Assignment — Once you find the line with "μ(n)(P₁(log(y/n)/log y) +" in the entries below, return exactly every line from it through the line with "## Lean rendering".

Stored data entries
━━━━━━━━━━

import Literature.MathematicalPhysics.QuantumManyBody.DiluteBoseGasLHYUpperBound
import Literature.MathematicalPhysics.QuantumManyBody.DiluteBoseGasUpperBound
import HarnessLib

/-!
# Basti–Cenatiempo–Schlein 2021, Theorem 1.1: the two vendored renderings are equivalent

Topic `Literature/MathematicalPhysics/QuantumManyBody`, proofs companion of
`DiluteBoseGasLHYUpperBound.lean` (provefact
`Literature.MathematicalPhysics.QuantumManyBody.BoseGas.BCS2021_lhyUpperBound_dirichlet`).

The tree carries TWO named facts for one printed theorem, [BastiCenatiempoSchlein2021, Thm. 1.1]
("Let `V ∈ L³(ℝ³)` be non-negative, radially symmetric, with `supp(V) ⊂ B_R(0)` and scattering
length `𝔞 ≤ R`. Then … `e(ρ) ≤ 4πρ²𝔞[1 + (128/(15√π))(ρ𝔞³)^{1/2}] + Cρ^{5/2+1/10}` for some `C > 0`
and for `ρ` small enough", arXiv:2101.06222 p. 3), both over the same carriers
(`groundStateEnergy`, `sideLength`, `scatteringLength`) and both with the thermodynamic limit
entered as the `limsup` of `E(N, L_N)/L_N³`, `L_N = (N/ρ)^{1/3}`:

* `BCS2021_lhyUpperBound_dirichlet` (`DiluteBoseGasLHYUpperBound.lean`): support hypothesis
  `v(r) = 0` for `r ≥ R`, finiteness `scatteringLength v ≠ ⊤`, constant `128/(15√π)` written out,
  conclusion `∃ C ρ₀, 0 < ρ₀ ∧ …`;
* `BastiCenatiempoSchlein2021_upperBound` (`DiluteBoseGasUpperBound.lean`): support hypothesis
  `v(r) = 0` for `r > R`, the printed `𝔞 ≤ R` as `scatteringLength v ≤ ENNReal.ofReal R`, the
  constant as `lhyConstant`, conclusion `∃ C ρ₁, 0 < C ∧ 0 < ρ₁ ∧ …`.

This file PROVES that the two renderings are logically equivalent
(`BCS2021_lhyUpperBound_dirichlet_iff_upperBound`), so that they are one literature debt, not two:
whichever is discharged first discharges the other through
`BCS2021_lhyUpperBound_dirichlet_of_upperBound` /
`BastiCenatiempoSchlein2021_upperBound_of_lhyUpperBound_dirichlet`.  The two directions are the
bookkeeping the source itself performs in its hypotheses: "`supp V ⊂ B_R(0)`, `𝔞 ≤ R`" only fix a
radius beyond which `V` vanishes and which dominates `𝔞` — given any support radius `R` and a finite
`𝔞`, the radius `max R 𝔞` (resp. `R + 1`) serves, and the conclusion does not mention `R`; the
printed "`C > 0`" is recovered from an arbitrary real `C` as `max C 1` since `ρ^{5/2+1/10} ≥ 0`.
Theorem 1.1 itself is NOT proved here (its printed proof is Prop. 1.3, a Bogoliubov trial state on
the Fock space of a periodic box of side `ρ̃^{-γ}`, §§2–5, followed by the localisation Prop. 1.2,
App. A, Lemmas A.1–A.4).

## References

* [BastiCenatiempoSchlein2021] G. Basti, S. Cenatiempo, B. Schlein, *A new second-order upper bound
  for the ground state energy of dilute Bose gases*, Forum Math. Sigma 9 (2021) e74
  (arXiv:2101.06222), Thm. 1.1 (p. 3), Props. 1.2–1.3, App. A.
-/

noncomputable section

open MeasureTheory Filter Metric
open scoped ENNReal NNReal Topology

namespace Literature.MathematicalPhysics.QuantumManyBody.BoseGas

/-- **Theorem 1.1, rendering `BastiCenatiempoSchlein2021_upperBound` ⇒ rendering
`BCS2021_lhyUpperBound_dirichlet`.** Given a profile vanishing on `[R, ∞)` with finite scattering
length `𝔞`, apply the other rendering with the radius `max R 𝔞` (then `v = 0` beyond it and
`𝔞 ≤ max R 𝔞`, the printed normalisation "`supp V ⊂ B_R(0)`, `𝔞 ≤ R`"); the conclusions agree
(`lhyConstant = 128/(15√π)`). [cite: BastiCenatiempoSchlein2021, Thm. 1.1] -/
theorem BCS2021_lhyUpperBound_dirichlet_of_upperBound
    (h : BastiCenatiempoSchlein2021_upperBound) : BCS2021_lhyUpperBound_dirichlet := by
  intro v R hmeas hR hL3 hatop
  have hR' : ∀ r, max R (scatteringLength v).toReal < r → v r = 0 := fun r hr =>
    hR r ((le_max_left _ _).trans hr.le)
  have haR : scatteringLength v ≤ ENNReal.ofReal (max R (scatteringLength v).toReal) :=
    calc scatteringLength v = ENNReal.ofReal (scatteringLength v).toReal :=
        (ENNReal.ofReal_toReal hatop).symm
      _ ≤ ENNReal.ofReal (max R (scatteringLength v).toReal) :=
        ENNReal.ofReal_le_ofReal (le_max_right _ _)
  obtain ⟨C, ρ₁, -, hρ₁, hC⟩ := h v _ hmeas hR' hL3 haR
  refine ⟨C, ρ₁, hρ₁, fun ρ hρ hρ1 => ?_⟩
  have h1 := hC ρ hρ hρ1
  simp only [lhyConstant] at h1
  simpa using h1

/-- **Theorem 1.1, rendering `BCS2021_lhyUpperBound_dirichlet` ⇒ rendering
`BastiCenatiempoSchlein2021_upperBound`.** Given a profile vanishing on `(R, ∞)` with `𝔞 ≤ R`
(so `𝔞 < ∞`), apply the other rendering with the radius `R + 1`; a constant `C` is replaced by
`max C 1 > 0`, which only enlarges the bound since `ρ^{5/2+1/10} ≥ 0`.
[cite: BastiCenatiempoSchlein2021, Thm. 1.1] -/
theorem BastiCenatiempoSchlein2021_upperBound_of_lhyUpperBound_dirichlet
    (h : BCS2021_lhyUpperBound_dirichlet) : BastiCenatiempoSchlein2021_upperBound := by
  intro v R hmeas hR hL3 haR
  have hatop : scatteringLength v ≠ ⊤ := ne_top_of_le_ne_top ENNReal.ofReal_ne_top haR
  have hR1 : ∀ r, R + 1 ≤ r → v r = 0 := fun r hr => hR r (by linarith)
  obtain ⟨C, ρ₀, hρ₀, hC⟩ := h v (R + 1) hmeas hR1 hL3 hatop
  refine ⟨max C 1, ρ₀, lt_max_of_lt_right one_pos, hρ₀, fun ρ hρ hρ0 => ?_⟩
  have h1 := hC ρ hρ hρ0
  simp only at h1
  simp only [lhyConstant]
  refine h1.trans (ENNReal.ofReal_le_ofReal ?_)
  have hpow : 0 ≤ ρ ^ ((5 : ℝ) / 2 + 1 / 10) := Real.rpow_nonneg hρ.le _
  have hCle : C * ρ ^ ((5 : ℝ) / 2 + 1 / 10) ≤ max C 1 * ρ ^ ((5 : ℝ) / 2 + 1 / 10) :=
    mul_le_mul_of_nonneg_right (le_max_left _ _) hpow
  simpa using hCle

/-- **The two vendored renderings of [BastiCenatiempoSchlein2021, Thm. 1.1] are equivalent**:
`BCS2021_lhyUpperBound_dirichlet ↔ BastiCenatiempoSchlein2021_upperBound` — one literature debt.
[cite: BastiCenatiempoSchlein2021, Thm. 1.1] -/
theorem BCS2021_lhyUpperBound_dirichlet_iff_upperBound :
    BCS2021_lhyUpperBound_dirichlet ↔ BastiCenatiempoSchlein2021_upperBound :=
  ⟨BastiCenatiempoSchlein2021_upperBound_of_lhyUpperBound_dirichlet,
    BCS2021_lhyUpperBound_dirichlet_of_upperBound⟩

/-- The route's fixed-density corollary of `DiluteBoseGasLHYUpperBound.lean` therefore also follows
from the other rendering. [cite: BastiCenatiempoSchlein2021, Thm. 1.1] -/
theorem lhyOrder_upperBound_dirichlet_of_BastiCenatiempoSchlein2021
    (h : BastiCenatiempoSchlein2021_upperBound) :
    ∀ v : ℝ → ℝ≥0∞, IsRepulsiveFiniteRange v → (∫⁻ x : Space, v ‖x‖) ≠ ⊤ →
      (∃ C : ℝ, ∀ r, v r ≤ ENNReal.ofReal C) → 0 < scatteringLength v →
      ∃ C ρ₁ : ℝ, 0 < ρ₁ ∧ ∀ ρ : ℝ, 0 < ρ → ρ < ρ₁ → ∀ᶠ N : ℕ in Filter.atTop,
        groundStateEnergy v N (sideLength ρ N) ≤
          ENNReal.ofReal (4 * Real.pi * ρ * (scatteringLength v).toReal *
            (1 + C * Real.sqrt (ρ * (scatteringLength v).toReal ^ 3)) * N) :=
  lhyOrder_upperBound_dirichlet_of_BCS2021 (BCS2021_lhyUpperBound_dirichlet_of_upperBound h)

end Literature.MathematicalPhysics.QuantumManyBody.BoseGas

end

━━━━━━━━━━

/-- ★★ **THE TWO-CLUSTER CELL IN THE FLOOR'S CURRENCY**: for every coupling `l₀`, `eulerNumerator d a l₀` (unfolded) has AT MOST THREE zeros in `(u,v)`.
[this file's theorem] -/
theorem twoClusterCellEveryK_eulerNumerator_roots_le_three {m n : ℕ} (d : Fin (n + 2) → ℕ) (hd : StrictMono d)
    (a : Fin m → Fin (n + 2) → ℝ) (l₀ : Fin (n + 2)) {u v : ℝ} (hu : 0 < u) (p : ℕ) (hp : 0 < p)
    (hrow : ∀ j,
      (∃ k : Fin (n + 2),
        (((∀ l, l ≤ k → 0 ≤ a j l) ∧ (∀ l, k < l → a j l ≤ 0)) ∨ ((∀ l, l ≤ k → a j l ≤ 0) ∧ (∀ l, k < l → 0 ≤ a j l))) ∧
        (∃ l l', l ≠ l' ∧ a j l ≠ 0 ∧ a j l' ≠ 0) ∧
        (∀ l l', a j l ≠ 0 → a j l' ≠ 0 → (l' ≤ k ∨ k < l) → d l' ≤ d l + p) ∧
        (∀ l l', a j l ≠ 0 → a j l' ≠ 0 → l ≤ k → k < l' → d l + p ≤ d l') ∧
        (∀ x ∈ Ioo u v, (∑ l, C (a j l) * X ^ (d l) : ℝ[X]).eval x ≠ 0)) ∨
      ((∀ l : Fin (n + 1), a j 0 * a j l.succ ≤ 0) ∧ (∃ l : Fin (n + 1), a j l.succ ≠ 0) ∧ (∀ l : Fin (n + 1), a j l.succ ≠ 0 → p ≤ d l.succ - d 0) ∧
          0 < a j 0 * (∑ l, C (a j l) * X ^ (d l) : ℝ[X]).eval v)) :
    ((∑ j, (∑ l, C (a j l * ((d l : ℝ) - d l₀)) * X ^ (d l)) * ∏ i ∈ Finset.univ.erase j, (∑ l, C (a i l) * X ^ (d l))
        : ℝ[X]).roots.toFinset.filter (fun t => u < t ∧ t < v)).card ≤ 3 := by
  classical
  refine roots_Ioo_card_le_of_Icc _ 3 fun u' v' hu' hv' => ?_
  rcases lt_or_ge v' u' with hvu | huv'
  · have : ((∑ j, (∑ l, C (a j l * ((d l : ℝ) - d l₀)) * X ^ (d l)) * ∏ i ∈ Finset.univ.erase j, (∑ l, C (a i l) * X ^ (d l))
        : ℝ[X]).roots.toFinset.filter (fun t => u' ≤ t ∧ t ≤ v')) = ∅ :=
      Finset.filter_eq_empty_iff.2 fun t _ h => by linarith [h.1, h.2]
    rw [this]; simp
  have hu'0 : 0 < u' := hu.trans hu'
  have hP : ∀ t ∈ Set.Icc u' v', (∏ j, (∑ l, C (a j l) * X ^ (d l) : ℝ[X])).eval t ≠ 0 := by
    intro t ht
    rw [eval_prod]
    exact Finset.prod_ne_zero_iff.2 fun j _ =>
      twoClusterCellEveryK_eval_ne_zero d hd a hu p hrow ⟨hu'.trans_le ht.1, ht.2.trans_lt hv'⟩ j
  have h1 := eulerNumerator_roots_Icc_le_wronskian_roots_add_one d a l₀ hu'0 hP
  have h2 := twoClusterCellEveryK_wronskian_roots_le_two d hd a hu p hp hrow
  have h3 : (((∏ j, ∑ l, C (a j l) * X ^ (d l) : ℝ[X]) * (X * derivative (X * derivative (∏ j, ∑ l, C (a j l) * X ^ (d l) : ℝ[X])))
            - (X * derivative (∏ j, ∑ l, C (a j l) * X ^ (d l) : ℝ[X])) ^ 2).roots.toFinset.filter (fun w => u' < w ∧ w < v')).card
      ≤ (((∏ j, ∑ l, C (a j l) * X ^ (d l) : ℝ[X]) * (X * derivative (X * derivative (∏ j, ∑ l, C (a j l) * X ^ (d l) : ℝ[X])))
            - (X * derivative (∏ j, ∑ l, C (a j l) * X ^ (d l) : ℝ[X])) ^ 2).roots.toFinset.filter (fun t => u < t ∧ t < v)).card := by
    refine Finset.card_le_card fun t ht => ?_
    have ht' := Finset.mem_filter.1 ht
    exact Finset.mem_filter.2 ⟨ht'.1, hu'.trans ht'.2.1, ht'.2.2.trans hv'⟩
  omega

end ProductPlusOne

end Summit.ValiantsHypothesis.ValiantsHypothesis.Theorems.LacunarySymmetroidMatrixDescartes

━━━━━━━━━━

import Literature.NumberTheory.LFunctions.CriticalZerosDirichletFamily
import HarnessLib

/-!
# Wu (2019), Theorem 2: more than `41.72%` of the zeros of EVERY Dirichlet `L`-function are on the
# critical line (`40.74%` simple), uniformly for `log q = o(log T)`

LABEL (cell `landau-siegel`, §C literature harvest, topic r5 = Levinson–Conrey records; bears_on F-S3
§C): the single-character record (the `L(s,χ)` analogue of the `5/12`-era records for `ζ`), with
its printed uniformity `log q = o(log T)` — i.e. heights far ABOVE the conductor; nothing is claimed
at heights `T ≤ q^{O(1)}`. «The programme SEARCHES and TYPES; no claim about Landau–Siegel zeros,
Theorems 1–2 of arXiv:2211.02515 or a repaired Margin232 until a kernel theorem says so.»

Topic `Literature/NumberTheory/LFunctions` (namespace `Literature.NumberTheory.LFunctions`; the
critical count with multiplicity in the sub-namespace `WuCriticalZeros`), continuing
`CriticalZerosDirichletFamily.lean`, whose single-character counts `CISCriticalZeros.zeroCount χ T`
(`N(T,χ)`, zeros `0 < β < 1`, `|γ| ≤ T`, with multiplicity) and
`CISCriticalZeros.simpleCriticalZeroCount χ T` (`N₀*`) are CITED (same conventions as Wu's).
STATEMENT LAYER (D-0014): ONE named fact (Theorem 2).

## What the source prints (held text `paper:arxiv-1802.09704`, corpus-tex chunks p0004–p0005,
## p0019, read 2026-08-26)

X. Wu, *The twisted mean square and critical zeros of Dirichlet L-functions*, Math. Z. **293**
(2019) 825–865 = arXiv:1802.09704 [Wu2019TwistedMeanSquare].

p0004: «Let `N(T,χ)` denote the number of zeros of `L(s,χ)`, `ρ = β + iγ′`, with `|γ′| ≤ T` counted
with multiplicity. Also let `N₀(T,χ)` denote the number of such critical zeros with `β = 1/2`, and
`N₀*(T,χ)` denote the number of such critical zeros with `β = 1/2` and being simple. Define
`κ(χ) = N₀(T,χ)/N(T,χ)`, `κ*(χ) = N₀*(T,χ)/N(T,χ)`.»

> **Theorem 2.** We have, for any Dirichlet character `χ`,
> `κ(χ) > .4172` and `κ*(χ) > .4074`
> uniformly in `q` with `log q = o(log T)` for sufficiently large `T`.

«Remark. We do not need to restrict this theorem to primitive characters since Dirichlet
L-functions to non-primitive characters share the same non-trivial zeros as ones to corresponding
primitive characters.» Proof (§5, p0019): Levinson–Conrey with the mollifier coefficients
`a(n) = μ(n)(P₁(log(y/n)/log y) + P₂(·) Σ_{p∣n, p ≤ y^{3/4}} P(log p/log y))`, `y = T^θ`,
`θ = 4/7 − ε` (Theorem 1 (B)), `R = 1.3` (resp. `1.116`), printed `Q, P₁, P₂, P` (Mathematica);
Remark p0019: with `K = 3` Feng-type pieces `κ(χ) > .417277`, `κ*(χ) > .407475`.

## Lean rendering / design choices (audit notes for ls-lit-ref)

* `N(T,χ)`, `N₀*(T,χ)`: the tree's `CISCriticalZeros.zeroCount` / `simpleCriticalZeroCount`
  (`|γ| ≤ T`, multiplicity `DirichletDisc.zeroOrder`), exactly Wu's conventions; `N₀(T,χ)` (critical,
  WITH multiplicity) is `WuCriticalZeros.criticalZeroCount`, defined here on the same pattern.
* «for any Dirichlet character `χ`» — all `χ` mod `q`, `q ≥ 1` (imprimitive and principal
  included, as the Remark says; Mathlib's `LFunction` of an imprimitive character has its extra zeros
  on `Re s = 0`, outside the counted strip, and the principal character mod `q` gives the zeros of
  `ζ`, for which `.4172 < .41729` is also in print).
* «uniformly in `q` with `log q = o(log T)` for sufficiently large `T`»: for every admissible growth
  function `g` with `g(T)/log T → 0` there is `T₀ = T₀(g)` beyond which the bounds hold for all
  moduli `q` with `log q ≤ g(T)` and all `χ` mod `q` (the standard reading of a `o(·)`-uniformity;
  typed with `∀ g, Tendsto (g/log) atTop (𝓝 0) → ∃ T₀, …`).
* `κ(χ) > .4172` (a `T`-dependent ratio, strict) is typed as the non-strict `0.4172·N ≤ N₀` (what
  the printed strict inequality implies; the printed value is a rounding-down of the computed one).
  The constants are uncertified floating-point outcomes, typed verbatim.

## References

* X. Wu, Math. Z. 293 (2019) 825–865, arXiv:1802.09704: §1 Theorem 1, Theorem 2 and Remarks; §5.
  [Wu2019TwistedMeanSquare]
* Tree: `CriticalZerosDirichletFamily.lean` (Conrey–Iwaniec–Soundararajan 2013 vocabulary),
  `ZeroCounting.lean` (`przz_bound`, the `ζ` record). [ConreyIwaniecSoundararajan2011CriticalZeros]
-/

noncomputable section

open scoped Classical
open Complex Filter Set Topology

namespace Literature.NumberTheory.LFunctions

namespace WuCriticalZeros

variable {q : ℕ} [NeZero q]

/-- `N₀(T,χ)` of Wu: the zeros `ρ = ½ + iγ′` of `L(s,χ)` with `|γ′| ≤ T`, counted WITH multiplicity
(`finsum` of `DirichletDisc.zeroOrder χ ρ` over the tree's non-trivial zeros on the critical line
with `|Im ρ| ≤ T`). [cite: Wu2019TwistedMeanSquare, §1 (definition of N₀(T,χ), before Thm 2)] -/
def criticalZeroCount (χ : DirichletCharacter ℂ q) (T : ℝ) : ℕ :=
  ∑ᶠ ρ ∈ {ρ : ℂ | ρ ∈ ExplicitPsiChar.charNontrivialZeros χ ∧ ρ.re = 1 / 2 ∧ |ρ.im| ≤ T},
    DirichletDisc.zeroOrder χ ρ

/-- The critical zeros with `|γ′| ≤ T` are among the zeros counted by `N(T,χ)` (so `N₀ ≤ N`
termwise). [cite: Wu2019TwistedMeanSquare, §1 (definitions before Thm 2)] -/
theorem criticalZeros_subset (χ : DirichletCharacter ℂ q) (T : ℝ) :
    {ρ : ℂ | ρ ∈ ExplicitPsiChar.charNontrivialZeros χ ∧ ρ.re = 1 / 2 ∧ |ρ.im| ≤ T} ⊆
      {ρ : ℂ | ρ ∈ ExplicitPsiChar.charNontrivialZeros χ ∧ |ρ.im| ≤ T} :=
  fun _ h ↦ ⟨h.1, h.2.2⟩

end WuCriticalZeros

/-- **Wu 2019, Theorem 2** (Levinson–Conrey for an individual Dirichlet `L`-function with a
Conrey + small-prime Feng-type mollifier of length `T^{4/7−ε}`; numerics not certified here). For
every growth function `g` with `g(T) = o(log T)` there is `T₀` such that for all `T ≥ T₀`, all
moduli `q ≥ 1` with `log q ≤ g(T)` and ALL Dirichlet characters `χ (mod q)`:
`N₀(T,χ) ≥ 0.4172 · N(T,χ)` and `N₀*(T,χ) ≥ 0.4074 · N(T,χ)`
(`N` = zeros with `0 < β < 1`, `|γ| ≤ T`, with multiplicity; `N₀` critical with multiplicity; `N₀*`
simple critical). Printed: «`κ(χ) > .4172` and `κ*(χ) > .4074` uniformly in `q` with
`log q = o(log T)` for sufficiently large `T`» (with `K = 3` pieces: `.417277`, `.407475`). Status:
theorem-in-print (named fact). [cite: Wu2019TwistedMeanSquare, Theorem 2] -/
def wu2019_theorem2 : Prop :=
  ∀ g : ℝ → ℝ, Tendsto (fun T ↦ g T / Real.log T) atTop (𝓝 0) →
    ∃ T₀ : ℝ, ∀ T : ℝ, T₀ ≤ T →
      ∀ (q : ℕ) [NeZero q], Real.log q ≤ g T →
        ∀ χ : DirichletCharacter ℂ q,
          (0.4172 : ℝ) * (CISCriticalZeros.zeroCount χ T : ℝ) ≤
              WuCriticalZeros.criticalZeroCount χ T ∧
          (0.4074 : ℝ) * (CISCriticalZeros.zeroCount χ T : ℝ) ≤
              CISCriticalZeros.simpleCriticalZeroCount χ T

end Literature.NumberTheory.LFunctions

━━━━━━━━━━

Solution to this problem —
`a(n) = μ(n)(P₁(log(y/n)/log y) + P₂(·) Σ_{p∣n, p ≤ y^{3/4}} P(log p/log y))`, `y = T^θ`,
`θ = 4/7 − ε` (Theorem 1 (B)), `R = 1.3` (resp. `1.116`), printed `Q, P₁, P₂, P` (Mathematica);
Remark p0019: with `K = 3` Feng-type pieces `κ(χ) > .417277`, `κ*(χ) > .407475`.

## Lean rendering / design choices (audit notes for ls-lit-ref)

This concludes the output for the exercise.